What is your motivation for analysing this in depth?

Just out of interest.I have one last question. Would really appreciate if you could help me with it.

The square root of "2" is an irrational number. Why is the form in yellow called irrational? Is the irrational form in yellow always going to result into an irrational number? Would there be any non-zero values of "a" or "b" which would make the so-called irrational form a rational one, or which would make the so-called rational form an irrational one?

 

[pbuk]

The square root of "2" is an irrational number. Why is the form in yellow called irrational?

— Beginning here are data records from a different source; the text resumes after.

import Mathlib
import HarnessLib
import Summits.BirchSwinnertonDyer.BirchSwinnertonDyer.Theses.ManinLocalTwoThree
import Summits.BirchSwinnertonDyer.BirchSwinnertonDyer.Theorems.ManinLocalTwoThreeThirdingCoverUDC
import Literature.NumberTheory.Automorphic.UnboundedDenominators

/-!
# Lines/thirding_udc.lean — v1 (lead p1 gen 18, 2026-08-29T23:4xZ): THE THIRDING LINE FOR C3 — Unbounded Denominators on the 3-DIVISION COVER of φ₀.
# (LEAD-MEMO v38; kernel `Theorems/ManinLocalTwoThreeThirdingCoverUDC.lean`, p751178.)  For a lattice-optimal datum at 9 ∣ N with 3 ∣ c: the third point
# Q = (c/3)·E_f is modular for exactly Γ^{(3)} = per⁻¹(3Λ₀) (finite index, normal, type II), NONCONGRUENCE unless Λ₁ = 3Λ₀ — which NEVER happens
# (tree `not_periodLatticeGamma1_eq_three_mul_periodLattice`); t(Q) ∈ ℤ⟦q⟧ by Honda at the integer c/3; a pole-cleared multiple is the THIRDING WITNESS;
# CDT ⟹ congruence ⟹ contradiction.  COMPOSITION `Thirding.maninPrimeToThreeAtNine_of_CDT_thirdingWitnessLaw`.
# STUBS (2): `stub_CDT_algInt` (PRINTED, cite-only) · `stub_thirdingWitnessLaw` (OPEN analytic bookkeeping — the p = 3 port of the landed ℓ = 3 Kummer witness
# B-line (INT)/(DICT)/(RATB)/(HOLB)/(QEXNB)/(INVB)/(WL♭) from W_u(c·E_f) to t((c/3)·E_f)).  Versus kato_shift_three v34 (six PRINTED stubs KP, CDT, F★₀, F★, F♮, CES):
# the five Kato/cusp facts are REPLACED by one analytic stub with a complete paper proof and landed templates.  NO 3-torsion hypothesis, no index law.
# HONEST FRAMING: CONDITIONAL reduction; the witness law is OPEN; CDT printed only; BSD is not proved; Manin's conjecture at 3 is not proved.
-/

set_option autoImplicit false
set_option linter.dupNamespace false

noncomputable section

open scoped MatrixGroups ModularForm Manifold
open CongruenceSubgroup WeierstrassCurve Literature.NumberTheory.EllipticCurves Literature.NumberTheory.EllipticCurves.ModularForms

namespace Summit.BirchSwinnertonDyer.BirchSwinnertonDyer.Cruxes.ManinPrimeToThreeAtNine.ThirdingUDC

/-- STUB (PRINTED) CDT-algInt — Calegari–Dimitrov–Tang 2025 Thm. 1.0.1 with Remarks 58–59; CITE-ONLY. -/
theorem stub_CDT_algInt : Literature.NumberTheory.Automorphic.CalegariDimitrovTang2025_unboundedDenominators_algInt := by
  sorry

/-- STUB (OPEN, analytic bookkeeping) — THE THIRDING WITNESS LAW: for every lattice-optimal datum at `9 ∣ N` of a globally minimal curve with `3 ∣ c` there is a
holomorphic `F : ℍ → ℂ` of some weight `k` whose `Γ₀(N)`-stabiliser is EXACTLY the thirding cover group `{γ : c{∞,γ∞}_f ∈ 3Λ_W}`, with exponential growth at every
cusp and an algebraic-integer `q`-expansion.  Paper proof: `F = t(Q)·B_d·f^a·Δ^m`, `Q = (c/3)·E_f`; Honda at `c/3`; `B_d` kills the poles of `t(Q)` (over `φ⁻¹(E[2])∪…`
inside `ℍ`); stabiliser exactness: `t(Q + T) ≡ t(Q)` forces `T = O` for `T ∈ E[3] ∖ O`. -/
theorem stub_thirdingWitnessLaw :
    ∀ (W : WeierstrassCurve ℚ) [W.IsElliptic] [W.IsGloballyMinimal] {N : ℕ} [NeZero N] (D : ModularParametrizationData W N),
      3 ^ 2 ∣ N → (∀ z ∈ D.L.lattice, ∃ w ∈ periodLattice D.f, z = D.c * w) → (3 : ℤ) ∣ D.c →
      ∃ (k : ℤ) (F : UpperHalfPlane → ℂ), MDifferentiable 𝓘(ℂ) 𝓘(ℂ) F ∧
        (∀ γ : Gamma0 N, (∃ ν ∈ D.L.lattice, (D.c : ℂ) * cuspSymbol D.f γ = 3 * ν) → F ∣[k] (γ : SL(2, ℤ)) = F) ∧
        (∀ γ : Gamma0 N, F ∣[k] (γ : SL(2, ℤ)) = F → ∃ ν ∈ D.L.lattice, (D.c : ℂ) * cuspSymbol D.f γ = 3 * ν) ∧
        (∀ g : SL(2, ℤ), ∃ C A m : ℝ, ∀ τ : UpperHalfPlane, A ≤ τ.im → ‖(F ∣[k] g) τ‖ ≤ C * Real.exp (m * τ.im)) ∧
        (∃ b : ℕ → ℂ, (∀ n, IsIntegral ℤ (b n)) ∧ ∀ τ : UpperHalfPlane,
          HasSum (fun n : ℕ ↦ b n * Complex.exp (2 * Real.pi * Complex.I * (τ : ℂ) * n)) (F τ)) := by
  sorry

/-- COMPOSITION (no sorry): `Thirding.maninPrimeToThreeAtNine_of_CDT_thirdingWitnessLaw` (LEAD p1 g18, p751178). -/
theorem ManinPrimeToThreeAtNine_of :
    Summit.BirchSwinnertonDyer.BirchSwinnertonDyer.Theses.ManinLocalTwoThree.ManinPrimeToThreeAtNine :=
  Summit.BirchSwinnertonDyer.BirchSwinnertonDyer.Theorems.ManinLocalTwoThree.Thirding.maninPrimeToThreeAtNine_of_CDT_thirdingWitnessLaw
    stub_CDT_algInt stub_thirdingWitnessLaw

end Summit.BirchSwinnertonDyer.BirchSwinnertonDyer.Cruxes.ManinPrimeToThreeAtNine.ThirdingUDC

end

Because it has a term under a square root. Incidentally Halley's original paper (in Latin) is https://www.jstor.org/stable/102449, this is on page 141.
And while I'm giving links, here are more authoratitive links describing these methods:

• https://mathworld.wolfram.com/HalleysMethod.html
• https://mathworld.wolfram.com/HalleysIrrationalFormula.html

Is the irrational form in yellow always going to result into an irrational number? Would there be any non-zero values of "a" or "b" which would make the so-called irrational form a rational one, or which would make the so-called rational form an irrational one?

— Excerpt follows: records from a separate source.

import Literature.AlgebraicGeometry.Resolution.PointBlowupKangaroo
import Mathlib.Algebra.CharP.Lemmas
import HarnessLib

/-!
# Moh's bound `+p^{e−1}` is attained for every prime `p` and every exponent `e`, already for surfaces

Topic: `Literature/AlgebraicGeometry/Resolution`. Companion (cell `pub-hironaka`, unit
`b2b-hironaka-cp4`, DIM-4 CENSUS gen 14) of `PointBlowupMohBoundPrimePower.lean`
(`PointBlowup.mohBound`: after one point blow-up of the purely inseparable hypersurface
`x^{pᵉ} + F(y) = 0`, read at any point of the exceptional divisor and cleaned, the shade rises by
at most `p^{e−1}` — [Moh1987] p. 966, [HauserPerlega2019PRIMS] §3 Theorem (9), [Hauser2010] §F) and
of `PointBlowupMohBound.lean`, whose only sharpness witness is Hauser's kangaroo point
(`p = 2`, `e = 1`, `Hauser2003_kangarooShadeIncrease`). Here: **for EVERY prime `p` and EVERY
`e ≥ 1` the bound is attained**, by the MONOMIAL residual polynomial in two variables

  `F = y₀^{p^{e−1}(p−1)} · y₁^{p^{e−1}(p+1)}`,  exceptional multiplicities `r = (p^{e−1}(p−1), p^{e−1}(p+1))`

(so `yʳ = F`: residual order / shade `0`, the "monomial case"), of order `2pᵉ`, at the point
`y₁ = 1` of the `y₀`-chart of the blow-up of the origin: the translated chart transform is
`y₀^{q}(y₁ + 1)^{q + p^{e−1}} = y₀^{q}(y₁^{q + p^{e−1}} + y₁^{q} + y₁^{p^{e−1}} + 1)` (`q = pᵉ`; two
applications of `(u + v)^{pᵏ} = u^{pᵏ} + v^{pᵏ}`), the cleaning `x ↦ x + y₀y₁ + y₀` deletes the two
`q`-th powers, and the new state `(y₀^{q} y₁^{p^{e−1}}(1 + y₁^{q}), r′ = (q, 0))` has shade
`p^{e−1}`: an increase by exactly `p^{e−1}` at an equiconstant point (kangaroo point), in every
characteristic, for every `e`, in dimension two. Written with `e + 1` for `e` below (no
subtraction): `q = p^{e+1}`, jump `pᵉ`.

Printed context: the increase under one blow-up "is bounded by `p^{e−1}`" [Moh1987, p. 966],
[HauserPerlega2019, §3], [HauserPerlega2024, p. 777 and §7 p. 798 ("still valid in higher
dimensions")]; the printed attained instances known to the cell are Hauser's kangaroo (`p = 2`,
`e = 1`) and Hauser–Perlega's `z⁴ + x²y²w³(w(x+y)⁴ + x¹³)` (`p = 2`, `e = 2`, `d = 5 ↦ 7`,
[HauserPerlega2019, §3]; tree `hauserPerlega_mohProofBoundFails`). The one-monomial family is
the cell's (found by the gen-14 search engine `code/b2b-hironaka-cp4-g14/mohseq_q.py`, then proved
here for all `p`, `e`); it is consistent with Hauser–Perlega's characterisation ([HauserPerlega2019PRIMS]
§3 Theorem: (2) `o = w·c!` with `w = 2`; (6) with `T` = both components, `ℓ = e − 1`, `b = 2`:
`r̄₀ + r̄₁ = p^{e−1}(p−1) + p^{e−1} = pᵉ ≤ (2−1)·pᵉ`, the boundary case; Comment (d): two components
lost). Nothing here is a statement about resolution of singularities; census value only (row O5 of
the dimension-4 census of `pub-hironaka`: the kernel one-step bound at multiplicity `pᵉ` is optimal
for every `p` and `e`). [folklore]
-/

noncomputable section

open MvPolynomial Finset

open scoped BigOperators

namespace Literature.AlgebraicGeometry.Resolution

open Literature.AlgebraicGeometry.Resolution.Hauser2010
open Literature.Barriers.ResolutionOfSingularities

namespace PointBlowup

section Attained

variable (p : ℕ) [hp : Fact p.Prime] (K : Type*) [Field K] [CharP K p] [DecidableEq K]

omit [DecidableEq K] in
/-- The order of a monomial with a unit coefficient is its degree. [folklore] -/
theorem ordZero_monomial_one {σ : Type*} (d : σ →₀ ℕ) :
    ordZero (monomial d (1 : K)) = d.degree := by
  classical
  rw [ordZero_eq_nat_iff]
  refine ⟨⟨d, by simp, rfl⟩, fun d' hd' => ?_⟩
  rw [coeff_monomial, if_neg]
  rintro rfl
  exact absurd hd' (lt_irrefl _)

/-- The chart transform of a single monomial. [folklore] -/
theorem chartTransform_monomial_one {σ : Type*} [DecidableEq σ] (q : ℕ) (j : σ) (d : σ →₀ ℕ) :
    chartTransform q j (monomial d (1 : K)) = monomial (chartExponent q j d) 1 := by
  unfold chartTransform
  rw [support_monomial, if_neg one_ne_zero, Finset.sum_singleton, coeff_monomial, if_pos rfl]

/-- In characteristic `p`: `(u + 1)^{pᵉ(p+1)} = u^{p^{e+1} + pᵉ} + u^{p^{e+1}} + u^{pᵉ} + 1` in
any commutative ring — two applications of the freshman's dream. [folklore] -/
theorem add_one_pow_prime_pow_mul_succ {R : Type*} [CommRing R] [CharP R p] (u : R) (e : ℕ) :
    (u + 1) ^ (p ^ e * (p + 1)) =
      u ^ (p ^ (e + 1) + p ^ e) + u ^ p ^ (e + 1) + u ^ p ^ e + 1 := by
  have h1 : (u + 1) ^ p ^ e = u ^ p ^ e + 1 := by
    have := add_pow_char_pow u 1 p e
    rwa [one_pow] at this
  have h2 : (u ^ p ^ e + 1) ^ p = u ^ p ^ (e + 1) + 1 := by
    have := add_pow_char (u ^ p ^ e) 1 p
    rw [one_pow, ← pow_mul, ← pow_succ] at this
    exact this
  calc (u + 1) ^ (p ^ e * (p + 1))
      = ((u + 1) ^ p ^ e) ^ (p + 1) := by rw [pow_mul]
    _ = (u ^ p ^ e + 1) ^ p * (u ^ p ^ e + 1) := by rw [h1, pow_succ]
    _ = (u ^ p ^ (e + 1) + 1) * (u ^ p ^ e + 1) := by rw [h2]
    _ = u ^ (p ^ (e + 1) + p ^ e) + u ^ p ^ (e + 1) + u ^ p ^ e + 1 := by ring

/-- **Moh's bound is attained, every `p`, every exponent, two residual variables** (working form,
with the exponents as named naturals: `q = p^{e+1}`, `a = pᵉ(p−1)`, `m = pᵉ(p+1)`). For the state
`s = (y₀ᵃ y₁ᵐ, (a, m))` (shade `0`) and a point `b = (0, 1)` of the `y₀`-chart: `F` is cleaned,
divisible by `yʳ`, of order `2q ≥ q`; the point is equiconstant; the new state has residual
polynomial `y₀^{q}y₁^{q+pᵉ} + y₀^{q}y₁^{pᵉ}`, multiplicities `(q, 0)` and shade EXACTLY `pᵉ` — the
bound of `PointBlowup.mohBound` (`MohBound p (e+1)`) holds with equality, and the point is a
kangaroo point. (Compare [HauserPerlega2019PRIMS] §3 Theorem (2), (6) — boundary case
`Σ r̄ᵢ = (b−1)p^{ℓ+1}` with `b = 2`, `ℓ = e` — and Comment (d).) [folklore] -/
theorem mohBound_attained_of_eq (e : ℕ) {q a m : ℕ} (hq : q = p ^ (e + 1))
    (ha : a = p ^ e * (p - 1)) (hm : m = p ^ e * (p + 1)) (b : Fin 2 → K) (hb0 : b 0 = 0)
    (hb1 : b 1 = 1) :
    let s : State (Fin 2) K :=
      ⟨monomial (Finsupp.single 0 a + Finsupp.single 1 m) 1, Finsupp.single 0 a + Finsupp.single 1 m⟩
    deletePthPowers q s.F = s.F ∧ (∀ d ∈ s.F.support, s.r ≤ d) ∧
      ordZero s.F = ((2 * q : ℕ) : ℕ∞) ∧ s.shade = 0 ∧ IsEquimultiplePoint q 0 b s ∧
      (step q 0 b s).F =
        monomial (Finsupp.single 0 q + Finsupp.single 1 (q + p ^ e)) 1 +
          monomial (Finsupp.single 0 q + Finsupp.single 1 (p ^ e)) 1 ∧
      (step q 0 b s).r = Finsupp.single 0 q ∧
      (step q 0 b s).shade = ((p ^ e : ℕ) : ℕ∞) ∧ ShadeIncreases q 0 b s ∧ IsKangarooPoint q 0 b s := by
  intro s
  have hp1 : 1 < p := hp.out.one_lt
  have hqe : q = p ^ e * p := by rw [hq, pow_succ]
  have hpe : 0 < p ^ e := pow_pos hp.out.pos _
  have hqpos : 0 < q := by rw [hq]; exact pow_pos hp.out.pos _
  have hsum : a + m = 2 * q := by
    rw [ha, hm, hqe, ← mul_add]
    have : p - 1 + (p + 1) = 2 * p := by omega
    rw [this]; ring
  set d₀ : Fin 2 →₀ ℕ := Finsupp.single 0 a + Finsupp.single 1 m with hd₀
  have hd₀0 : d₀ 0 = a := by simp [hd₀]
  have hd₀1 : d₀ 1 = m := by simp [hd₀]
  have hd₀deg : d₀.degree = 2 * q := by
    rw [hd₀, map_add, Finsupp.degree_single, Finsupp.degree_single, hsum]
  have hsF : s.F = monomial d₀ 1 := rfl
  have hsr : s.r = d₀ := rfl
  -- `q ∤ pᵉ`, `q ∤ a` (since `p ∤ p - 1`), `q ∤ q + pᵉ`
  have hndvd_pe : ¬ q ∣ p ^ e := by
    intro h
    have h1 := Nat.le_of_dvd hpe h
    rw [hqe] at h1
    have h2 : p ^ e * p ≤ p ^ e * 1 := by rwa [mul_one]
    exact absurd (Nat.le_of_mul_le_mul_left h2 hpe) (by omega)
  have hndvd_a : ¬ q ∣ a := by
    intro h
    rw [hqe, ha] at h
    have h' : p ∣ p - 1 := (Nat.mul_dvd_mul_iff_left hpe).mp h
    have := Nat.le_of_dvd (by omega) h'
    omega
  have hndvd_qpe : ¬ q ∣ q + p ^ e := fun h => hndvd_pe ((Nat.dvd_add_right (dvd_refl q)).mp h)
  -- (1) cleanness of `F`
  have hnotP : ¬ IsPthPowerExponent q d₀ := fun h =>
    hndvd_a (hd₀0 ▸ (isPthPowerExponent_iff q d₀).mp h 0)
  have hclean : deletePthPowers q s.F = s.F := by
    rw [hsF, deletePthPowers_monomial, if_neg hnotP]
  -- (2) `yʳ ∣ F`
  have hsupp : s.F.support = {d₀} := by
    rw [hsF, support_monomial, if_neg one_ne_zero]
  have hr : ∀ d ∈ s.F.support, s.r ≤ d := by
    intro d hd
    rw [hsupp, Finset.mem_singleton] at hd
    rw [hd, hsr]
  -- (3) order and shade of `s`
  have hord : ordZero s.F = ((2 * q : ℕ) : ℕ∞) := by
    rw [hsF, ordZero_monomial_one, hd₀deg]
  have hshade : s.shade = 0 := by
    show ordZero s.F - (s.r.degree : ℕ∞) = 0
    rw [hord, hsr, hd₀deg]
    exact tsub_self _
  -- (4) the translated chart transform, explicitly
  have hχ : chartExponent q 0 d₀ = Finsupp.single 0 q + Finsupp.single 1 m := by
    ext i
    rw [chartExponent_apply]
    fin_cases i
    · simp [hd₀deg]; omega
    · simp [hd₀1]
  set G : MvPolynomial (Fin 2) K :=
    monomial (Finsupp.single 0 q + Finsupp.single 1 (q + p ^ e)) 1 +
      monomial (Finsupp.single 0 q + Finsupp.single 1 q) 1 +
      monomial (Finsupp.single 0 q + Finsupp.single 1 (p ^ e)) 1 +
      monomial (Finsupp.single 0 q) 1 with hG
  have hpt : pointTransform q 0 b s = G := by
    show translate b (chartTransform q 0 s.F) = G
    rw [hsF, chartTransform_monomial_one, hχ, monomial_single_add, ← X_pow_eq_monomial]
    unfold translate
    simp only [map_mul, map_pow, aeval_X, hb0, hb1, map_zero, add_zero, map_one]
    rw [hm, add_one_pow_prime_pow_mul_succ p (X 1 : MvPolynomial (Fin 2) K) e, ← hq, hG]
    simp only [mul_add, mul_one, X_pow_eq_monomial, monomial_mul]
  -- (5) the cleaning deletes exactly the two `q`-th powers
  have hP2 : IsPthPowerExponent q (Finsupp.single (0 : Fin 2) q + Finsupp.single 1 q) := by
    rw [isPthPowerExponent_iff]; intro i; fin_cases i <;> simp
  have hP4 : IsPthPowerExponent q (Finsupp.single (0 : Fin 2) q) := by
    rw [isPthPowerExponent_iff]; intro i; fin_cases i <;> simp
  have hP1 : ¬ IsPthPowerExponent q (Finsupp.single (0 : Fin 2) q + Finsupp.single 1 (q + p ^ e)) := by
    intro h; apply hndvd_qpe; simpa using (isPthPowerExponent_iff q _).mp h 1
  have hP3 : ¬ IsPthPowerExponent q (Finsupp.single (0 : Fin 2) q + Finsupp.single 1 (p ^ e)) := by
    intro h; apply hndvd_pe; simpa using (isPthPowerExponent_iff q _).mp h 1
  have hF1 : (step q 0 b s).F =
      monomial (Finsupp.single 0 q + Finsupp.single 1 (q + p ^ e)) 1 +
        monomial (Finsupp.single 0 q + Finsupp.single 1 (p ^ e)) 1 := by
    show deletePthPowers q (pointTransform q 0 b s) = _
    rw [hpt, hG, deletePthPowers_add, deletePthPowers_add, deletePthPowers_add,
      deletePthPowers_monomial, deletePthPowers_monomial, deletePthPowers_monomial,
      deletePthPowers_monomial, if_neg hP1, if_pos hP2, if_neg hP3, if_pos hP4, add_zero, add_zero]
  -- (6) the new multiplicities
  have hr1 : (step q 0 b s).r = Finsupp.single 0 q := by
    show newMult q 0 b s = _
    rw [newMult_eq q 0 b hb0 s hord, hsr]
    ext i
    fin_cases i
    · simp [hb0]; omega
    · simp [hb1]
  -- (7) the new order and shade
  have hne : (Finsupp.single (0 : Fin 2) q + Finsupp.single 1 (q + p ^ e)) ≠
      Finsupp.single 0 q + Finsupp.single 1 (p ^ e) := by
    intro h
    have := DFunLike.congr_fun h 1
    simp at this
    omega
  have hdeg2 : (Finsupp.single (0 : Fin 2) q + Finsupp.single 1 (p ^ e)).degree = q + p ^ e := by
    rw [map_add, Finsupp.degree_single, Finsupp.degree_single]
  have hdeg1 : (Finsupp.single (0 : Fin 2) q + Finsupp.single 1 (q + p ^ e)).degree =
      q + (q + p ^ e) := by
    rw [map_add, Finsupp.degree_single, Finsupp.degree_single]
  have hord1 : ordZero (step q 0 b s).F = ((q + p ^ e : ℕ) : ℕ∞) := by
    rw [hF1, ordZero_binomial hne (by rw [hdeg1, hdeg2]; omega), hdeg2]
  have hshade1 : (step q 0 b s).shade = ((p ^ e : ℕ) : ℕ∞) := by
    show ordZero (step q 0 b s).F - ((step q 0 b s).r.degree : ℕ∞) = _
    rw [hord1, hr1, Finsupp.degree_single, ← ENat.coe_sub]
    norm_cast
    omega
  -- (8) the point is equiconstant: every monomial of `G` has degree `≥ q`
  have hequi : IsEquimultiplePoint q 0 b s := by
    intro d _ hdlt
    rw [hpt, hG]
    simp only [coeff_add, coeff_monomial]
    have h1 : ¬ Finsupp.single (0 : Fin 2) q + Finsupp.single 1 (q + p ^ e) = d := by
      rintro rfl; rw [hdeg1] at hdlt; omega
    have h2 : ¬ Finsupp.single (0 : Fin 2) q + Finsupp.single 1 q = d := by
      rintro rfl; rw [map_add, Finsupp.degree_single, Finsupp.degree_single] at hdlt; omega
    have h3 : ¬ Finsupp.single (0 : Fin 2) q + Finsupp.single 1 (p ^ e) = d := by
      rintro rfl; rw [hdeg2] at hdlt; omega
    have h4 : ¬ Finsupp.single (0 : Fin 2) q = d := by
      rintro rfl; rw [Finsupp.degree_single] at hdlt; omega
    rw [if_neg h1, if_neg h2, if_neg h3, if_neg h4]
    ring
  have hinc : ShadeIncreases q 0 b s := by
    unfold ShadeIncreases
    rw [hshade, hshade1]
    exact_mod_cast hpe
  exact ⟨hclean, hr, hord, hshade, hequi, hF1, hr1, hshade1, hinc, ⟨hb0, hequi, hinc⟩⟩

/-- **Moh's bound is attained for every prime `p` and every exponent `e + 1`, already for
surfaces**: with `F = y₀^{pᵉ(p−1)} y₁^{pᵉ(p+1)}`, `r = (pᵉ(p−1), pᵉ(p+1))` (shade `0`), the point
`y₁ = 1` of the `y₀`-chart of the blow-up of the origin is a kangaroo point at which the shade
becomes exactly `pᵉ = 0 + p^{(e+1)−1}`; all hypotheses of `PointBlowup.mohBound` hold (cleaned,
`yʳ ∣ F`, order `2p^{e+1} ≥ p^{e+1}`). [folklore] -/
theorem mohBound_attained (e : ℕ) :
    let q : ℕ := p ^ (e + 1)
    let d₀ : Fin 2 →₀ ℕ := Finsupp.single 0 (p ^ e * (p - 1)) + Finsupp.single 1 (p ^ e * (p + 1))
    let s : State (Fin 2) K := ⟨monomial d₀ 1, d₀⟩
    let b : Fin 2 → K := fun i => if i = 1 then 1 else 0
    b 0 = 0 ∧ deletePthPowers q s.F = s.F ∧ (∀ d ∈ s.F.support, s.r ≤ d) ∧
      ((q : ℕ) : ℕ∞) ≤ ordZero s.F ∧ s.shade = 0 ∧ IsKangarooPoint q 0 b s ∧
      (step q 0 b s).shade = s.shade + ((p ^ (e + 1 - 1) : ℕ) : ℕ∞) ∧
      (step q 0 b s).shade = ((p ^ e : ℕ) : ℕ∞) := by
  intro q d₀ s b
  have hb0 : b 0 = 0 := by simp [b]
  have hb1 : b 1 = 1 := by simp [b]
  obtain ⟨hclean, hr, hord, hshade, -, -, -, hshade1, -, hk⟩ :=
    mohBound_attained_of_eq p K e (q := q) rfl rfl rfl b hb0 hb1
  refine ⟨hb0, hclean, hr, ?_, hshade, hk, ?_, hshade1⟩
  · rw [hord]; exact_mod_cast Nat.le_mul_of_pos_left q two_pos
  · rw [hshade1, hshade, zero_add, Nat.add_sub_cancel]

/-- In particular an antelope point exists at order `p^{e+1}` for every `p` and `e`: the increase
of the residual order under a point blow-up is a phenomenon of every characteristic and every
purely inseparable exponent, already for surfaces and already from residual order `0`. [folklore] -/
theorem exists_isAntelopePoint (e : ℕ) :
    ∃ s : State (Fin 2) K, s.shade = 0 ∧ deletePthPowers (p ^ (e + 1)) s.F = s.F ∧
      IsAntelopePoint (p ^ (e + 1)) s ∧
      ∃ (j : Fin 2) (b : Fin 2 → K), (step (p ^ (e + 1)) j b s).shade = ((p ^ e : ℕ) : ℕ∞) := by
  obtain ⟨-, hclean, -, -, hshade, hk, -, hshade1⟩ := mohBound_attained p K e
  exact ⟨_, hshade, hclean, ⟨0, _, hk⟩, 0, _, hshade1⟩

end Attained

end PointBlowup

end Literature.AlgebraicGeometry.Resolution

end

Remember we are using these formulae to approximate a root, and Halley was doing these computations by hand, so we will always be working with rational approximations: $11.0165041631289 = \frac{110165041631289}{10^{13}}$.

It would be useful for you to work out the answers to your questions yourself, I'd start with the rational form:

Can we choose $a, b \in \mathbb R, n \in \mathbb N$ to make Halley's rational formula yield an irrational number? What about $a, b \in \mathbb Q$ (noting the fact that our approximate terms are always rational)?